Behandlung der Blastozysten-Infektion
Da Wissenschaftler*innen noch nicht endgültig erforscht haben, ob und unter welchen Umständen die Blastozysten krankheitserregend sind, verabreichen Ärzt*innen Medikamente nur, wenn sie keine anderen Ursachen für die Beschwerden finden. In der Regel wird eine Infektion mit Blastozysten dann über drei bis 10 Tage mit Antibiotika behandelt. Blastozysten-Infektionen sind derzeit nicht meldepflichtig [12] [13].
So schützen Sie sich und andere vor Blastozysten
Sie können eine Infektion mit Blastozysten durch Hygienemaßnahmen vorbeugen. Sinnvoll sind vor allem Händewaschen nach dem Toilettengang oder dem Windeln wechseln sowie vor der Zubereitung von Lebensmitteln. Achten Sie auch nach oder beim Umgang mit Tieren auf eine gute Hygiene und waschen Sie sich regelmäßig die Hände.
Waschen und schälen Sie rohes Gemüse und Früchte vor dem Verzehr. In Ländern, in denen das Leitungswasser womöglich unsicher ist, sollten Sie Leitungswasser abkochen oder nur Getränke aus versiegelten Flaschen oder Dosen trinken [8].

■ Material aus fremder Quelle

import Summits.BirchSwinnertonDyer.BirchSwinnertonDyer.Theses.ByReductionTypeAtTwo
import Literature.NumberTheory.EllipticCurves.BSDSelmerSkinnerProofs
import HarnessLib

/-!
# Route `ByReductionTypeAtTwo`, layer-2 child `MultLowerHalfAtTwo` (item stmt-BirchSwinnertonDyer-19923):
# the SHAPE of the item — idle binder, core range, split/non-split halves

Seat bsd-2adic-mult-3 GEN 4 (D-0074 (A) row «find: 19923 MultLowerHalfAtTwo»). The ∀-statement
`MultLowerHalfAtTwo` (`∀ W` non-CM, analytic rank `0`, multiplicative at `2`: `ord₂ #Ш_an ≤ ord₂ #Ш`,
`Typed.MissingLowerBoundAt W 2`) is the Eisenstein direction of the `2`-adic cyclotomic main
conjecture at a multiplicative `2` (typed T-mult-4-int `X5.O1.MultEisensteinDivisibilityAtTwo`,
p417443; bridges p418911/p428384): not in print at `p = 2` and not settled here. This file records,
as kernel theorems with the FULLY-QUALIFIED route decls, three structural facts about the item that
the planner / tribunal / disprover use when reading it:

* §1 **the `¬ W.HasCM` binder is idle** on the whole multiplicative block (items 19923, 19922, 19096):
  a curve with multiplicative reduction at any prime has non-integral `j`, hence no CM — a THEOREM
  of the tree (`not_hasCM_of_hasMultiplicativeReductionAtPrime'`, Silverman AEC VII.5.1(b) + ATAEC
  II.6.1, unconditional). So each of the three route decls is equivalent to its `¬CM`-free form.
* §2 **the core range**: the item is equivalent to its restriction to curves whose analytic order of
  `Ш` has POSITIVE `2`-adic valuation (`∀ q, shaAn W = q → 0 < ord₂ q`); the instances with
  `ord₂ #Ш_an ≤ 0` are free (`⟨q, hq, _⟩`, no input). This is exactly why the printed `p = 2`
  results for quadratic-twist families of curves multiplicative at `2` (Zhai 2016 Thms 1.1–1.5;
  Cai–Li–Zhai 2019 Thms 1.1/1.5, Rem. 1.8: `X₀(14)` non-split, `34A1` split; Shu–Zhai 2021;
  Kriz–Li 2019), all of which have `Ш[2^∞]_an` trivial, are DEGENERATE instances of this item and do
  not bear on its content (`ord₂ #Ш_an ≥ 4` on every book230 X5 class).
* §3 **split / non-split halves**: the item is the conjunction of its non-split half (after conv-2's
  Thm-1.5 upgrade: PRINT + T-mult-4-int only) and its split half (which alone carries the MEMO input
  Greenberg–Stevens at `2`); stated binder-free (no new `def`), both directions.

HONEST FRAMING (cell bsd-2adic): bookkeeping equivalences; nothing asserted; the item stays OPEN;
no class is closed; BSD is not proved by any of this. PARTITION: X5@2 mult (K4ᵐ, RESIDUAL-MAP B1·O1;
1 976 book230 classes) × p = 2 — types-the-object-of (item 19923: statement shape); closes none.
[cite: SilvermanAEC2009, Prop. VII.5.1(b)] [cite: SilvermanATAEC1994, Thm. II.6.1]
[cite: Miller2011LMS, Def. 1.1] [cite: CaiLiZhai2019, Thm. 1.5 and Rem. 1.8 (arXiv:1712.01271 p. 2)]
[cite: Zhai2016, Thms. 1.1–1.5 (arXiv:1409.0231 pp. 1–4)]
-/

set_option autoImplicit false
-- the route's Theorems namespace repeats a component by design (summit = sub-problem, D-0017).
set_option linter.dupNamespace false

noncomputable section

open scoped Classical

open WeierstrassCurve Literature.NumberTheory.EllipticCurves
  Literature.NumberTheory.EllipticCurves.Rank1Residual
  Literature.NumberTheory.EllipticCurves.Rank1Residual.Typed

namespace Summit.BirchSwinnertonDyer.BirchSwinnertonDyer.Theorems

/-! ## §1 The `¬CM` binder is idle on the multiplicative block -/

/-- **Item 19923 without the idle binder.** `MultLowerHalfAtTwo` is equivalent to the same
statement with `¬ W.HasCM` dropped: multiplicative reduction at `2` already excludes CM
(`not_hasCM_of_hasMultiplicativeReductionAtPrime'`, a theorem of the tree). Bookkeeping.
[cite: SilvermanAEC2009, Prop. VII.5.1(b)] [cite: SilvermanATAEC1994, Thm. II.6.1] -/
theorem multLowerHalfAtTwo_iff_cmFree :
    Summit.BirchSwinnertonDyer.BirchSwinnertonDyer.Theses.ByReductionTypeAtTwo.MultLowerHalfAtTwo ↔
      ∀ (W : WeierstrassCurve ℚ) [W.IsElliptic] [W.IsGloballyMinimal],
        W.analyticRank = 0 → Mult W 2 → MissingLowerBoundAt W 2 := by
  unfold Summit.BirchSwinnertonDyer.BirchSwinnertonDyer.Theses.ByReductionTypeAtTwo.MultLowerHalfAtTwo
  constructor
  · intro h W _ _ hr hmult
    exact h W (not_hasCM_of_hasMultiplicativeReductionAtPrime' W hmult) hr hmult
  · intro h W _ _ _ hr hmult
    exact h W hr hmult

/-- **Item 19922 without the idle binder.** `MultUpperHalfAtTwo` is equivalent to the same
statement with `¬ W.HasCM` dropped (same reason). Bookkeeping.
[cite: SilvermanAEC2009, Prop. VII.5.1(b)] [cite: SilvermanATAEC1994, Thm. II.6.1] -/
theorem multUpperHalfAtTwo_iff_cmFree :
    Summit.BirchSwinnertonDyer.BirchSwinnertonDyer.Theses.ByReductionTypeAtTwo.MultUpperHalfAtTwo ↔
      ∀ (W : WeierstrassCurve ℚ) [W.IsElliptic] [W.IsGloballyMinimal],
        W.analyticRank = 0 → Mult W 2 → MissingUpperBoundAt W 2 := by
  unfold Summit.BirchSwinnertonDyer.BirchSwinnertonDyer.Theses.ByReductionTypeAtTwo.MultUpperHalfAtTwo
  constructor
  · intro h W _ _ hr hmult
    exact h W (not_hasCM_of_hasMultiplicativeReductionAtPrime' W hmult) hr hmult
  · intro h W _ _ _ hr hmult
    exact h W hr hmult

/-- **Item 19096 (the parent) without the idle binder.** `MultiplicativeRankZeroAtTwo` is equivalent
to the same statement with `¬ W.HasCM` dropped (same reason). Bookkeeping.
[cite: SilvermanAEC2009, Prop. VII.5.1(b)] [cite: SilvermanATAEC1994, Thm. II.6.1] -/
theorem multiplicativeRankZeroAtTwo_iff_cmFree :
    Summit.BirchSwinnertonDyer.BirchSwinnertonDyer.Theses.ByReductionTypeAtTwo.MultiplicativeRankZeroAtTwo ↔
      ∀ (W : WeierstrassCurve ℚ) [W.IsElliptic] [W.IsGloballyMinimal],
        W.analyticRank = 0 → Mult W 2 → BSDp W 2 := by
  unfold
    Summit.BirchSwinnertonDyer.BirchSwinnertonDyer.Theses.ByReductionTypeAtTwo.MultiplicativeRankZeroAtTwo
  constructor
  · intro h W _ _ hr hmult
    exact h W (not_hasCM_of_hasMultiplicativeReductionAtPrime' W hmult) hr hmult
  · intro h W _ _ _ hr hmult
    exact h W hr hmult

/-! ## §2 The core range: `ord₂ #Ш_an > 0` -/

/-- **Item 19923 is its own restriction to `ord₂ #Ш_an > 0`.** `MultLowerHalfAtTwo` is equivalent to
the statement on curves (multiplicative at `2`, analytic rank `0`) whose analytic order of `Ш` has
positive `2`-adic valuation whenever it is rational: the instances with `shaAn W = q`, `ord₂ q ≤ 0`
hold with no input at all (`0 ≤ ord₂ #Ш(E)`), and no rationality hypothesis is needed for the
equivalence (classical case split). Hence every printed `p = 2` instance with `#Ш_an` odd is
degenerate for this item. Bookkeeping. [cite: Miller2011LMS, Def. 1.1]
[cite: CaiLiZhai2019, Thm. 1.5 and Rem. 1.8 (arXiv:1712.01271 p. 2)] -/
theorem multLowerHalfAtTwo_iff_core :
    Summit.BirchSwinnertonDyer.BirchSwinnertonDyer.Theses.ByReductionTypeAtTwo.MultLowerHalfAtTwo ↔
      ∀ (W : WeierstrassCurve ℚ) [W.IsElliptic] [W.IsGloballyMinimal],
        W.analyticRank = 0 → Mult W 2 → (∀ q : ℚ, shaAn W = (q : ℂ) → 0 < padicValRat 2 q) →
          MissingLowerBoundAt W 2 := by
  rw [multLowerHalfAtTwo_iff_cmFree]
  constructor
  · intro h W _ _ hr hmult _
    exact h W hr hmult
  · intro h W _ _ hr hmult
    by_cases hq : ∃ q : ℚ, shaAn W = (q : ℂ) ∧ padicValRat 2 q ≤ 0
    · obtain ⟨q, hq, hv⟩ := hq
      exact ⟨q, hq, hv.trans (by positivity)⟩
    · push Not at hq
      exact h W hr hmult hq

/-! ## §3 Split / non-split halves (binder-free) -/

/-- **The two halves give the item.** The non-split half (multiplicative at `2`, not split) and the
split half (split multiplicative at `2`) of the lower bound, each ∀-closed over analytic rank `0`,
give `MultLowerHalfAtTwo` (the `¬CM` binder being idle, §1). After the cotorsion upgrade (Greenberg
LNM 1716 Thm. 1.5, conv-2 GEN 4) the non-split half rests on PRINT + T-mult-4-int only; the split
half alone carries the MEMO input Greenberg–Stevens at `2`. Bookkeeping.
[cite: GreenbergLNM1716, Thm. 1.5 (p. 61) and §4 pp. 112–113] -/
theorem multLowerHalfAtTwo_of_nonsplit_of_split
    (hns : ∀ (W : WeierstrassCurve ℚ) [W.IsElliptic] [W.IsGloballyMinimal],
      W.analyticRank = 0 → Mult W 2 → ¬ W.HasSplitMultiplicativeReductionAtPrime 2 →
        MissingLowerBoundAt W 2)
    (hsp : ∀ (W : WeierstrassCurve ℚ) [W.IsElliptic] [W.IsGloballyMinimal],
      W.analyticRank = 0 → Mult W 2 → W.HasSplitMultiplicativeReductionAtPrime 2 →
        MissingLowerBoundAt W 2) :
    Summit.BirchSwinnertonDyer.BirchSwinnertonDyer.Theses.ByReductionTypeAtTwo.MultLowerHalfAtTwo := by
  rw [multLowerHalfAtTwo_iff_cmFree]
  intro W _ _ hr hmult
  by_cases hs : W.HasSplitMultiplicativeReductionAtPrime 2
  · exact hsp W hr hmult hs
  · exact hns W hr hmult hs

/-- **The item gives its non-split half.** Bookkeeping (projection).
[cite: GreenbergLNM1716, §4 pp. 112–113] -/
theorem multLowerHalfAtTwo_nonsplit_of_multLowerHalfAtTwo
    (h : Summit.BirchSwinnertonDyer.BirchSwinnertonDyer.Theses.ByReductionTypeAtTwo.MultLowerHalfAtTwo) :
    ∀ (W : WeierstrassCurve ℚ) [W.IsElliptic] [W.IsGloballyMinimal],
      W.analyticRank = 0 → Mult W 2 → ¬ W.HasSplitMultiplicativeReductionAtPrime 2 →
        MissingLowerBoundAt W 2 := by
  rw [multLowerHalfAtTwo_iff_cmFree] at h
  intro W _ _ hr hmult _
  exact h W hr hmult

/-- **The item gives its split half.** Bookkeeping (projection).
[cite: GreenbergLNM1716, §4 pp. 112–113] -/
theorem multLowerHalfAtTwo_split_of_multLowerHalfAtTwo
    (h : Summit.BirchSwinnertonDyer.BirchSwinnertonDyer.Theses.ByReductionTypeAtTwo.MultLowerHalfAtTwo) :
    ∀ (W : WeierstrassCurve ℚ) [W.IsElliptic] [W.IsGloballyMinimal],
      W.analyticRank = 0 → Mult W 2 → W.HasSplitMultiplicativeReductionAtPrime 2 →
        MissingLowerBoundAt W 2 := by
  rw [multLowerHalfAtTwo_iff_cmFree] at h
  intro W _ _ hr hmult _
  exact h W hr hmult

end Summit.BirchSwinnertonDyer.BirchSwinnertonDyer.Theorems

end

Falls bei Ihnen Blastozysten diagnostiziert wurden, reicht eine gute persönliche Hygiene wie gründliches Händewaschen mit Seife und warmem Wasser nach dem Toilettengang in der Regel aus, um eine Übertragung auf andere zu vermeiden [8].

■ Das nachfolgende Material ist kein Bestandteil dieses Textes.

/-!
# The endomorphism algebra and the automorphism groups of the DUAL Hodge structure under the contragredient `g ↦ (g⁻¹)ᵀ`: `E_φ(H^∨) = ᵗE_φ(H)`,
# `Aut(H^∨, φ) = Aut(H, φ)ᶜ`, `G_{Q^∨}(ℚ) = G_Q(ℚ)ᶜ`, `Aut(H^∨, Q^∨, φ) = Aut(H, Q, φ)ᶜ` (Moonen 1999 (1.8) «`MT(V^*)` is isomorphic to `MT(V)` under `g ↦ (g^*)⁻¹`»,
# Deligne–Milne (1.6.6) the transpose; Green–Griffiths–Kerr §I.A `G = Aut(V, Q)`)

[topic AlgebraicGeometry/Motives]

Layer `Literature/AlgebraicGeometry/Motives`, lane `lit-hodgefound` (Track 2 foundations library; seat `lit-hodgefound-p02`, gen 45, row g45-#5; the g44 FINAL pointer (α)).
FOUR DEFINITIONS WITH BODIES (two restricted contragredient homomorphisms and the two `MulEquiv`s transporting `Aut(H, φ)` and `Aut(H, Q, φ)` to the dual) and THEOREMS; no named fact (D-0026 net debt `0`), no instance,
no notation. The tree has the dual Hodge structure `H.dual` (`Motives/HodgeTensor`), the transpose of a morphism `Hom.dualMap` (`Motives/HodgeStructureAbelianTypeDual`),
the dual polarization `Q.dual` with form `Q^∨(φ, χ) = Q(θ⁻¹φ, θ⁻¹χ)` (`Motives/HodgeStructureTensorPolarization`, `Motives/MumfordTateInvariantsDualForm`:
`dualForm_comp_symm`), and p34's `Motives/MumfordTateGroupDual`: the contragredient `contragredientOver δ`, `g ↦ (g⁻¹)ᵀ` along `δ = id_{V^∨}`
(`contragredientOver_refl_apply`), with `MT(H^∨)(ℚ) = MT(H)(ℚ)ᶜ` (`symm_dualMap_mem_mumfordTateGroup_dual_iff`, `mumfordTateGroup_dual_eq`) and the same for `Hg`.
This file adds the ENDOMORPHISM ALGEBRA and the AUTOMORPHISM GROUPS of g44-#1 (`H.autGroup = Aut(V, φ)`, `Q.isometryGroup = G(ℚ)`, `Q.autGroup = Aut(V, Q, φ)`).

## Sources, verbatim

* B. Moonen, *Notes on Mumford–Tate groups* (1999) [Moonen1999MTNotes], (1.8) Remark (materialised `paper:url-c4d52097ebb3` p. 4 L20–L28): «Let `T` be a tensor
  construction as in (1.5). Write `r : GL(V) → GL(T)` for the canonical homomorphism. Then `MT(T)` equals the image of `MT(V)` under `r`. […] As examples of
  this principle, we find that `MT(V^∗)` is isomorphic to `MT(V)` (under the natural isomorphism `g ↦ (g^∗)⁻¹`).»
* P. Deligne, J. S. Milne, *Tannakian categories* (LNM 900, II) [DeligneMilne1982Tannakian], §1 (1.6.6): the transpose `ᵗf : Y^∨ → X^∨` of `f : X → Y` in a rigid
  tensor category (the tree's `Hom.dualMap`); B. Moonen, *Families of motives and the Mumford–Tate conjecture* [Moonen2017FamiliesMotives], §2.1 (p. 3): in `HS_ℚ`
  «we have […] duals; on the underlying `ℚ`-vector spaces they are given by the usual constructions».
* M. Green, P. Griffiths, M. Kerr, *Mumford–Tate Groups and Domains* [GreenGriffithsKerr2012], §I.A (PDF p. 34 L41): «We shall denote by `G = Aut(V, Q)` the
  `ℚ`-algebraic group associated to `(V, Q)`»; (V.2) proof (PDF p. 152 L5): «`E*` is just the `ℚ`-points of the centralizer `Z := Z_{G̃}(M)`».

## Dictionary and mechanism

`(g⁻¹)ᵀ = g.symm.dualMap = contragredientOver (LinearEquiv.refl ℚ V^∨) g`. ENDOMORPHISMS: `a ∈ E_φ(H) ⟹ aᵀ ∈ E_φ(H^∨)` is the tree's `Hom.dualMap`; conversely
`E_φ = End(V)^{MT(ℚ)}` (`mem_endAlg_iff_forall_mumfordTateGroup`, GGK (V.2)) and `MT(H^∨)(ℚ) = MT(H)(ℚ)ᶜ`, and `aᵀ` commutes with `(g⁻¹)ᵀ` iff `a` commutes with
`g⁻¹` (`ᵀ` is injective and anti-multiplicative) — `dualMap_mem_endAlg_dual_iff`. AUTOMORPHISMS: `Aut(V, φ) = {g | ↑g ∈ E_φ}` and `↑((g⁻¹)ᵀ) = (↑g⁻¹)ᵀ`.
ISOMETRIES: `θ = Q♭ : V ⥲ V^∨` and `Q^∨(φ, χ) = Q(θ⁻¹φ, θ⁻¹χ)`; for `g ∈ G_Q(ℚ)`, `Q^∨(φ ∘ g⁻¹, χ ∘ g⁻¹) = Q^∨(φ, χ)` is the tree's `dualForm_comp_symm` with multiplier `1`;
conversely `(g⁻¹)ᵀ θ = θ (g⁻¹)†` (`†` the `Q`-adjoint: `Q((g⁻¹)† v, x) = Q(v, g⁻¹ x)`), so `(g⁻¹)ᵀ ∈ G_{Q^∨}(ℚ)` makes `(g⁻¹)†` a `Q`-isometry, whence
`(g⁻¹)†† (g⁻¹)† = g⁻¹ (g⁻¹)† = 1`, `(g⁻¹)† = g`, `g† = g⁻¹`, `g ∈ G_Q(ℚ)` — `symm_dualMap_mem_isometryGroup_dual_iff`.

## What is defined / proved (`V` finite-dimensional, `H : HodgeStructure V n`, `Q : Polarization H`, `[HodgeTensorFacts]` for `H.dual`)

* §1 `dualMap_eq_dualMap_iff` (`ᵀ` is injective on `End(V)`), `dualMap_mem_endAlg_dual` (`Hom.dualMap`), `mem_endAlg_of_dualMap_mem`, **`dualMap_mem_endAlg_dual_iff`** (`E_φ(H^∨) = ᵗE_φ(H)`
  elementwise), `coe_symm_dualMap` (`↑((g⁻¹)ᵀ) = (↑g⁻¹)ᵀ`).
* §2 **`symm_dualMap_mem_autGroup_dual_iff`** (`(g⁻¹)ᵀ ∈ Aut(H^∨, φ) ⟺ g ∈ Aut(H, φ)`), **`autGroup_dual_eq`** (`Aut(H^∨, φ) = Aut(H, φ)ᶜ` as the image under the tree's
  `contragredientOver`), `contragredientOver_refl_injective`, DEF `autGroup.contragredientHom` (+ `coe_…_apply`, `…_bijective`), DEF **`autGroupDualMulEquiv :
  H.autGroup ≃* H.dual.autGroup`** (+ `coe_autGroupDualMulEquiv_apply`).
* §3 `toDualEquiv_adjoint_symm_apply` (`θ ((g⁻¹)† v) = (g⁻¹)ᵀ (θ v)`), `dualForm_toDualEquiv` (`Q^∨(θ v, θ w) = Q(v, w)`), `symm_dualMap_mem_isometryGroup_dual`
  (multiplier-`1` case of `dualForm_comp_symm`), `mem_isometryGroup_of_symm_dualMap_mem`, **`symm_dualMap_mem_isometryGroup_dual_iff`** (`G_{Q^∨}(ℚ) = G_Q(ℚ)ᶜ`),
  `isometryGroup_dual_eq`, **`symm_dualMap_mem_polarizationAutGroup_dual_iff`**, **`polarizationAutGroup_dual_eq`** (`Aut(H^∨, Q^∨, φ) = Aut(H, Q, φ)ᶜ`),
  DEF `Polarization.autGroupContragredientHom` (+ `coe_…_apply`, `…_bijective`), DEF **`Polarization.autGroupDualMulEquiv : Q.autGroup ≃* Q.dual.autGroup`**
  (+ `Polarization.coe_autGroupDualMulEquiv_apply`).

## References

* [Moonen1999MTNotes] B. Moonen, *Notes on Mumford–Tate groups*, Centre Émile Borel (1999): (1.8) Remark (p. 4).
* [DeligneMilne1982Tannakian] P. Deligne, J. S. Milne, *Tannakian categories*, LNM 900 (1982): (1.6.6).
* [Moonen2017FamiliesMotives] B. Moonen, *Families of motives and the Mumford–Tate conjecture*, Milan J. Math. 85 (2017): §2.1 (p. 3).
* [GreenGriffithsKerr2012] M. Green, P. Griffiths, M. Kerr, *Mumford–Tate Groups and Domains*, Ann. of Math. Stud. 183 (2012): §I.A (p. 34), (V.2) (p. 152).
-/

noncomputable section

Blastozysten - Auf einen Blick
Was sind Blastozysten?
Blastozysten sind einzellige Parasiten, die weltweit verbreitet sind und im Darm von Menschen und Tieren vorkommen können. Die Übertragung von Blastozysten erfolgt fäkal-oral durch kontaminiertes Trinkwasser oder Lebensmittel oder im engen Kontakt mit Tieren.
Welche Symptome hat man bei einer Blastozysten-Infektion?
Viele mit Blastozysten infizierte Menschen haben keine Symptome und bemerken eine Erkrankung gar nicht. Andere leiden unter Durchfällen, Bauchschmerzen und Blähungen. Foscher*innen bringen eine Blastozysten-Infektion auch mit dem Reizdarmsyndrom in Verbindung.
Wie werden Blastozysten behandelt?
Blastozysten werden durch die Gabe von Antibiotika über einen Zeitraum von 3 bis 10 Tagen behandelt.
Quellenangaben
[1] G. Darai, M. Handermann, H.-G. Sonntag, und L. Zöller, Lexikon der Infektionskrankheiten des Menschen: Erreger, Symptome, Diagnose, Therapie und Prophylaxe. Springer-Verlag, 2012.
[2] „groessenvergleich.pdf“. Zugegriffen: Juli 06, 2021. [Online]. Verfügbar unter: https://www.umweltanalytik.com/daten/groessenvergleich.pdf
[3] A. Seyer u. a., „Epidemiology and Prevalence of Blastocystis spp. in North Cyprus“, Am J Trop Med Hyg, Bd. 96, Nr. 5, S. 1164–1170, Mai 2017, doi: 10.4269/ajtmh.16-0706.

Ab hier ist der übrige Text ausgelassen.